Chemogenetic inhibition of the posterior thalamus: Effects on migraine-like phenotypes in mice

Editor’s note: The research described below comes from a recipient of a 2024 MSC Travel Grant supporting travel to the 66th Annual Scientific Meeting of the American Headache Society. These grants reimburse travel expenses for those who have had their abstract for a presentation or poster accepted at a meeting.

By Agatha Greenway, PhD student, University of Iowa, US.

What is the research gap that your study addresses?

There is a gap in understanding of the brain regions involved in migraine. One brain region critical for migraine-like phenotypes in mice is the Posterior Thalamus (PoT). Previous research demonstrated that this brain region is sufficient to induce migraine-like symptoms in mice, including light aversion and touch hypersensitivity. We asked if the PoT is necessary for these migraine-like phenotypes.

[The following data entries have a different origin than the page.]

import Summits.AtomisticToContinuum.Crystallization.Theorems.PricedLinkCensusTruncatedCensusGapFarLocality
import Summits.AtomisticToContinuum.Crystallization.Theorems.TruncatedCensusGap.Negative.KappaZeroHalf
import Summits.AtomisticToContinuum.Crystallization.Theorems.PricedLinkCensusTruncatedCensusGapPeriodicStability
import Summits.AtomisticToContinuum.Crystallization.Theorems.PricedLinkCensusTruncatedCensusGapSuperstableRedistribution
import Literature.MathematicalPhysics.StatisticalMechanics.LennardJonesClusters

/-!
# Compact-strata reduction of the Barlow far-site gap (FAR)

Helper (FAR-SEPARATED REDUCTION) for the stub `stub_barlowFarSiteGap` (FAR, the open core) of
the line `near-far-split` (`Cruxes/TruncatedCensusGap/Lines/near_far_split.lean`) of the crux
`PricedLinkCensus.TruncatedCensusGap` (item stmt-AtomisticToContinuum-14230); the FAR-twin of
c3's `truncatedCensusGap_of_separatedDense_of_locality` (`…SeparatedDenseReduction.lean`), with
CHARGE LOCALITY replaced by the landed FAR-LOCALITY `nearBarlow_sub_iff` (`…FarLocality.lean`,
constant radius `357/100`).

With `V = V_χ = min 1 (max 0 (4 - 2r)) · V_LJ` (range `2`), `e* = ⨅_Q e_V(Q)` and `Far(y)` the
sites of `y` that are not near-Barlow (the predicate `∃ a c s g, …` of the stub, spelled out):
the far-site gap `N e* + κ #Far(y) ≤ E_V(y)` for UNIFORMLY `1/4`-SEPARATED, `2`-DENSE injective
configurations implies the far-site gap for ALL finite injective configurations (i.e. (FAR)),
with `κ' = min κ (1 / (24 (K + 1)))`, `K = (2 · (357/100) / (1/4) + 1)³` a packing constant.

Proof (verbatim the c3 scheme).  (a) The `1/4`-crowd-free sites are the range of an embedding
`f`; (b) by the landed Ruelle superstability in transfer form (`stub_superstableRedistribution`,
p124427) `E(y) ≥ E(y ∘ f)`; (c) dropping the sites of `y ∘ f` farther than `2` from every other
site (range of `g`) does not change the energy and leaves a `1/4`-separated `2`-dense
configuration `z`; (d) the hypothesis prices `z`; (e) `e* ≤ -1/24` (pair cluster,
`iInf_energyPerParticle_le_div` and the landed periodic stability p84999), so the `N - L` dropped
sites contribute `≤ -(N - L)/24` to `N e*`; (f) a site of `z` far in `y` but near-Barlow in `z`
has, by FAR-LOCALITY, a dropped site within `357/100`, and by packing at most `K` crowd-free
sites lie within `357/100` of any site, so `#Far(y) ≤ (K + 1)(N - L) + #Far(z)`; (g) assemble.
So (FAR), like the crux, LIVES on the compact strata (rooted patches of bounded local
complexity); the separated periodic form is `…FarSeparatedPeriodicForm.lean`.

All `[folklore]` bookkeeping; the content of (FAR) is untouched.
-/

namespace Summit.AtomisticToContinuum.Crystallization.Theorems.PricedLinkCensusTruncatedCensusGap

open scoped BigOperators Classical
open Literature.MathematicalPhysics.StatisticalMechanics Literature.Geometry.DiscreteGeometry

/-! ## Enumerations, packing, double counting (copies of c3's private lemmas) -/

/-- The sites satisfying a predicate are the range of an embedding `Fin M ↪ Fin N`. [folklore] -/
private theorem exists_enum' {N : ℕ} (p : Fin N → Prop) :
    ∃ (M : ℕ) (f : Fin M ↪ Fin N), ∀ k : Fin N, k ∈ Set.range f ↔ p k := by
  -- adapted from `exists_enum` (…SeparatedDenseReduction.lean)
  set s := Finset.univ.filter fun k : Fin N => p k with hs
  refine ⟨s.card, (s.orderEmbOfFin rfl).toEmbedding, fun k => ?_⟩
  rw [show Set.range ⇑(s.orderEmbOfFin rfl).toEmbedding = Set.range (s.orderEmbOfFin rfl)
      from rfl, Finset.range_orderEmbOfFin, Finset.mem_coe, hs, Finset.mem_filter]
  simp

/-- Membership in `univ.map f` is membership in the range of `f`. [folklore] -/
private theorem mem_map_univ_iff' {M N : ℕ} (f : Fin M ↪ Fin N) (k : Fin N) :
    k ∈ Finset.univ.map f ↔ k ∈ Set.range f := by
  simp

What is your research hypothesis?

Inhibition of the PoT will rescue migraine-like symptoms of light aversion and touch hypersensitivity in mice.

What methodology did you use to address your research hypothesis?

We used DREADDs (designer receptors exclusively activated by designer drugs). This involves the injection of the designer receptor into the PoT. This receptor is exclusively activated upon peripheral injection of a designer drug and will inhibit the PoT when activated. We use a known inducer of migraine, CGRP, to induce a migraine-like state in the mice. We ran the mice in a variety of behavior assays that test for migraine-like phenotypes including light aversion and touch hypersensitivity. We chose these because light aversion is the second most bothersome symptom experienced by migraine sufferers, and touch hypersensitivity outside the face is experienced by 60% of migraine sufferers.

What are the main results of your study?

Inhibition of the PoT partially rescues both light aversion and touch hypersensitivity in mice during a migraine-like state.

What conclusions did you reach based on your results?

These results suggest the PoT is necessary for the development of light aversion and touch hypersensitivity. These data demonstrate the PoT is part of a critical brain network involved in migraine-like symptoms.

What are the limitations of your study?

Due to the partial rescues of light aversion and touch hypersensitivity, we infer that migraine-like phenotypes do not exclusively involve the PoT. This highlights the complex circuitry of migraine.

What is the relevance of your study to migraine?

The PoT and its connections could be harnessed for future targeted brain stimulation therapeutics for migraine.